§ **Collected data**
/-- **No closed bottom–top bridge in presence of the two open landed arms** (the transposed
statement, through `σ = frameIso 2`): if `ω ∈ extOpenArm m N` and `frameConfig 3 ω ∈ extOpenArm m N`
(open arms landed on the right and left sides), `1 ≤ m ≤ N`, then no CLOSED set `W` of sites
outside the hole and inside the strip `|x₀| ≤ N` carries a path from `{x₁ ≤ -N}` to `{x₁ ≥ N}`. [cite: BollobasRiordan2006, Ch. 5 Lemma 7] [cite: Nolin2008, §4.2 (arXiv 0711.4948: Def. 7–8)] -/
theorem hexQ_closed_excl {m N : ℕ} (hm : 1 ≤ m) (hmN : m ≤ N) {ω : SiteConfig (Site 2)}
    (h0 : ω ∈ extOpenArm m N) (h3 : frameConfig 3 ω ∈ extOpenArm m N)
    {W : Set (Site 2)} (hWω : W ⊆ ωᶜ) (hWm : ∀ v ∈ W, (m : ℤ) ≤ triNorm v) (hW0 : ∀ v ∈ W, |v 0| ≤ N)
    {x y : Site 2} (hx : x 1 ≤ -(N : ℤ)) (hy : (N : ℤ) ≤ y 1) (hP : PathIn triGraph W x y) : False := by
  set ω' : SiteConfig (Site 2) := frameConfig 2 ωᶜ with hω'
  have hc : ω'ᶜ = frameConfig 2 ω := by rw [hω', frameConfig_compl, compl_compl]
  have h2' : frameConfig 2 ω'ᶜ ∈ extOpenArm m N := by rw [hc, frameConfig_two_two]; exact h0
  have h5' : frameConfig 5 ω'ᶜ ∈ extOpenArm m N := by rw [hc, frameConfig_five_two]; exact h3
  refine hexQ_open_excl hm hmN h2' h5' (B := frameIso 2 '' W) ?_ ?_ ?_ (x := frameIso 2 x) (y := frameIso 2 y) ?_ ?_
    (pathIn_map_iso (frameIso 2) hP)
  · rintro v ⟨w, hw, rfl⟩
    show frameIso 2 w ∈ frameConfig 2 ωᶜ
    rw [mem_frameConfig, frameIso_two_two]
    exact hWω hw
  · rintro v ⟨w, hw, rfl⟩
    rw [triNorm_frameIso 2 (by norm_num)]
    exact hWm w hw
  · rintro v ⟨w, hw, rfl⟩
    obtain ⟨-, -, -, -, -, f1, -⟩ := frameIso_apply_formula w
    rw [f1]; exact hW0 w hw
  · obtain ⟨-, -, -, -, f0, -⟩ := frameIso_apply_formula x
    rw [f0]; exact hx
  · obtain ⟨-, -, -, -, f0, -⟩ := frameIso_apply_formula y
    rw [f0]; exact hy

/-- **The two open arms of `extFourArmQ` are not joined by an open path outside the hole and inside
the strip `|x₁| ≤ N`**: for `ω ∈ extFourArmQ m N` (`1 ≤ m ≤ N`), an `ω`-open path inside
`{m ≤ |v|} ∩ {|v 1| ≤ N}` never joins a site `x` openly joined (inside the same region) to
`{x₀ ≥ N}` with a site `y` openly joined to `{x₀ ≤ -N}`. In particular the open clusters of the two open
arms inside the annulus `{m ≤ |v| ≤ N}` are distinct. [cite: Nolin2008, §4.1–4.2 (arXiv 0711.4948: the events `Ã̃`, arms landed on prescribed sides)] -/
theorem extFourArmQ_open_not_joined {m N : ℕ} (hm : 1 ≤ m) (hmN : m ≤ N) {ω : SiteConfig (Site 2)}
    (hω : ω ∈ extFourArmQ m N) {x y p q : Site 2} (hp : (N : ℤ) ≤ p 0) (hq : q 0 ≤ -(N : ℤ))
    (hxp : PathIn triGraph ({v : Site 2 | (m : ℤ) ≤ triNorm v ∧ |v 1| ≤ N} ∩ ω) x p)
    (hyq : PathIn triGraph ({v : Site 2 | (m : ℤ) ≤ triNorm v ∧ |v 1| ≤ N} ∩ ω) y q)
    (hxy : PathIn triGraph ({v : Site 2 | (m : ℤ) ≤ triNorm v ∧ |v 1| ≤ N} ∩ ω) x y) : False :=
  hexQ_open_excl hm hmN hω.2.1 hω.2.2.2 (B := {v : Site 2 | (m : ℤ) ≤ triNorm v ∧ |v 1| ≤ N} ∩ ω)
    Set.inter_subset_right (fun _ hv => hv.1.1) (fun _ hv => hv.1.2) hq hp ((hyq.symm.trans hxy.symm).trans hxp)

/-- **The two closed arms of `extFourArmQ` are not joined by a closed path outside the hole and
inside the strip `|x₀| ≤ N`.** [cite: Nolin2008, §4.1–4.2 (arXiv 0711.4948: the events `Ã̃`, arms landed on prescribed sides)] -/
theorem extFourArmQ_closed_not_joined {m N : ℕ} (hm : 1 ≤ m) (hmN : m ≤ N) {ω : SiteConfig (Site 2)}
    (hω : ω ∈ extFourArmQ m N) {x y p q : Site 2} (hp : (N : ℤ) ≤ p 1) (hq : q 1 ≤ -(N : ℤ))
    (hxp : PathIn triGraph ({v : Site 2 | (m : ℤ) ≤ triNorm v ∧ |v 0| ≤ N} \ ω) x p)
    (hyq : PathIn triGraph ({v : Site 2 | (m : ℤ) ≤ triNorm v ∧ |v 0| ≤ N} \ ω) y q)
    (hxy : PathIn triGraph ({v : Site 2 | (m : ℤ) ≤ triNorm v ∧ |v 0| ≤ N} \ ω) x y) : False :=
  hexQ_closed_excl hm hmN hω.1 hω.2.2.1 (W := {v : Site 2 | (m : ℤ) ≤ triNorm v ∧ |v 0| ≤ N} \ ω)
    (fun _ hv => hv.2) (fun _ hv => hv.1.1) (fun _ hv => hv.1.2) hq hp ((hyq.symm.trans hxy.symm).trans hxp)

§ **EXERCISE BRIEF**
The first line of the records and every line down to the line with "(open arms landed" must be quoted exactly; leave out all else.

§ **SOLUTION**
/-- **No closed bottom–top bridge in presence of the two open landed arms** (the transposed
statement, through `σ = frameIso 2`): if `ω ∈ extOpenArm m N` and `frameConfig 3 ω ∈ extOpenArm m N`
(open arms landed on the right and left sides), `1 ≤ m ≤ N`, then no CLOSED set `W` of sites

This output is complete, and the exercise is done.